颯爽と降りたキミがスマホを確認しながらボクの車に近づいて行くのを確認してから、ボクはその場を離れた。

ピコンとキミからLINEの通知。

「封筒の中にあるミッションと1000円を確認しました!ご要望のポッキーと私の好きなお菓子と飲み物を買ってから次のロッカーに向かいます!」

「ちなみにこのロッカー、常温専用なんだって!なんか面白いね♪」

「飲み物はどっちが良い?マスカットティーかカフェオレのどちらか♪」

「気合を入れてお菓子を見ると、美味しそうなものがいっぱいあるね!見てるだけで楽しい♪」

「次のロッカーに到着!こっちは冷蔵OKだぁ!冷凍用もあるのかなぁ??」

「羽織るものの確認OK!中は寒いかもしれないからちゃんと上着を持ってきたよ!」

「謎のミッション〈3分間座って行き交う人を見る〉も達成!なんかスパイみたい♪」

「最後のミッションのお手洗いも完了して、無事にチケットも受け取りました隊長!」

用意した全てのミッションを思ったより早く終えてしまったキミ。

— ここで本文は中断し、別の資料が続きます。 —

/-- `hJmax` ON THE CLASSICAL FRAME: for every globally minimal `W` and prime `p` which is the ONLY
multiplicative prime of `W` and SPLIT (the two frame binders of S1b of item 19715, verbatim), the `hJmax`
body holds at `W`.  This is what `CarrierOldCongruenceAbsorption` delivers
(`jetchevMaxHLAtFrame_of_carrierOldCongruenceAbsorption`), and what S1b consumes together with the supply.
[cite: Jetchev2008, Thm 1.4 and Hypothesis (∗)] -/
def JetchevMaxHLAtFrame : Prop :=
  ∀ (W : WeierstrassCurve ℚ) [W.IsElliptic] [W.IsGloballyMinimal] (p : ℕ) [Fact p.Prime],
    (∀ (ℓ : ℕ) [Fact ℓ.Prime], W.HasMultiplicativeReductionAtPrime ℓ → ℓ = p) →
    W.HasSplitMultiplicativeReductionAtPrime p → JetchevMaxHLAt W p

/-! ## §1 The statements of the line (as `Prop`s) and the two targets -/

/-- S1 — OLD CONGRUENCE OF DEPTH `s`: in the lowering frame, `𝕋(N₀) → ℤ/p^s` matching `E` exists.
Proof inputs: `E[p^s]` finite flat over `ℤ_p` ⟺ `p^s ∣ ord_pΔ_min` (Tate curve; an unramified quadratic
twist for non-split `E`); `ρ̄` modular of type `Σ = {q ∣ N₀}`; `φ_Σ : R_Σ ≅ 𝕋_Σ = 𝕋′(N_Σ)_{𝔪₀}`
(Diamond 1996; `ρ̄|_{ℚ(√p*)}` irreducible ⇐ Surj, `p ≥ 5`); `T_p ↦ u + pu⁻¹ = a_p(E)(1+p)`; `N_Σ = N₀` and
`U_q ↦ a_q(E)` as in the notes (a) of `OldCongruenceMatches` — automatic in the classical frame (every
`q ∣ N₀` additive), PRICE (q) at a multiplicative `q ∥ N₀` with `ρ̄` unramified at `q` (sign frame).
Size M given the print facts (none typed in the tree yet).
[cite: Diamond1996Annals, Thm 1.1] [cite: CSS1997Diamond, Thm 6.1, Lemma 3.2]
[cite: Khare2003Invent, Prop. 3] [cite: DahmenYazdani2012, Prop. 6 / Thm 2 (arXiv:1009.0284)] -/
def OldCongruenceDepth : Prop :=
  ∀ (E : WeierstrassCurve ℚ) [E.IsElliptic] [E.IsGloballyMinimal] (N₀ p s : ℕ) [NeZero N₀]
    [Fact p.Prime], LoweringFrame E N₀ p s →
    ∃ π : HeckeRing0 N₀ 2 →+* ZMod (p ^ s), OldCongruenceMatches E N₀ p s π

/-- S2 — THE OLD PROJECTION IS A BIJECTION MODULO (`I`, `I_s`) (the `𝕋`-half of `ψ̄`; elementwise:
compat ∧ inj ∧ surj), in the lowering frame.  Inputs: `wiles1995_multiplicityOne` (a) and (b),
`ribet1984_iharaLemma`, the Hecke/degeneracy relations incl. `α_*U_p = T_pα_* − β_*`, `β_*U_p = pα_*`
and the `q ≠ p` commutation, and the rank count turning `dim J[𝔪] = 2` into freeness of `Ta_𝔪`.
Numerically falsifiable by modular symbols (`(N₀,p,s) = (11,5,1)`: LEAD ∕ kit seat).  Size M–L.
[cite: Wiles1995Annals, Thm. 2.1] [cite: Ribet1984ICM, Thm. 4.1]
[cite: DarmonDiamondTaylor1995, Thm. 4.26, Lemma 4.28, 4.30] -/
def OldProjectionBijective : Prop :=
  ∀ (E : WeierstrassCurve ℚ) [E.IsElliptic] [E.IsGloballyMinimal] (N₀ p s : ℕ) [NeZero N₀]
    [Fact p.Prime] [NeZero (N₀ * p)], LoweringFrame E N₀ p s →
    ∀ π : HeckeRing0 N₀ 2 →+* ZMod (p ^ s), OldCongruenceMatches E N₀ p s π →
      OldProjectionCompat E N₀ p s π ∧ OldProjectionInj E N₀ p s π ∧ OldProjectionSurj E N₀ p s π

予想外に楽しんでくれたようなのでとても嬉しいのだけど、映画の入場開始時間までまだ30分ほどある。この映画館はショッピングセンターの中にあって、施設内のロッカー各所に満遍なくミッションを配置したのだけど、キミはかなりの手練れエージェントだった模様。はてさてどうしたものか。

‥ピコン。

「このままお互い一人で待つのももったいないし、もう合流しちゃう?」

指定席での待ち合わせがこのイベントの1番肝心なところだったけど、そんなことよりも何よりも早くキミに会いたいから即OKしてしまった。くそぉ。

映画館のロビーの近く、最初のコインロッカー脇のソファで待機していたボクのところにやってきたキミの開口一番。

「楽しかったー♪子どもの頃に戻ったみたいだった!」

それは良かった。
心の中でガッツポーズ。

やっぱりキミの満面の笑顔が1番嬉しくて。
映画よりもこの時間が楽しくて。
映画を観てる間は顔も見れないしお話も出来ないので、楽しいのは映画よりもよっぽどこの時間の方だった。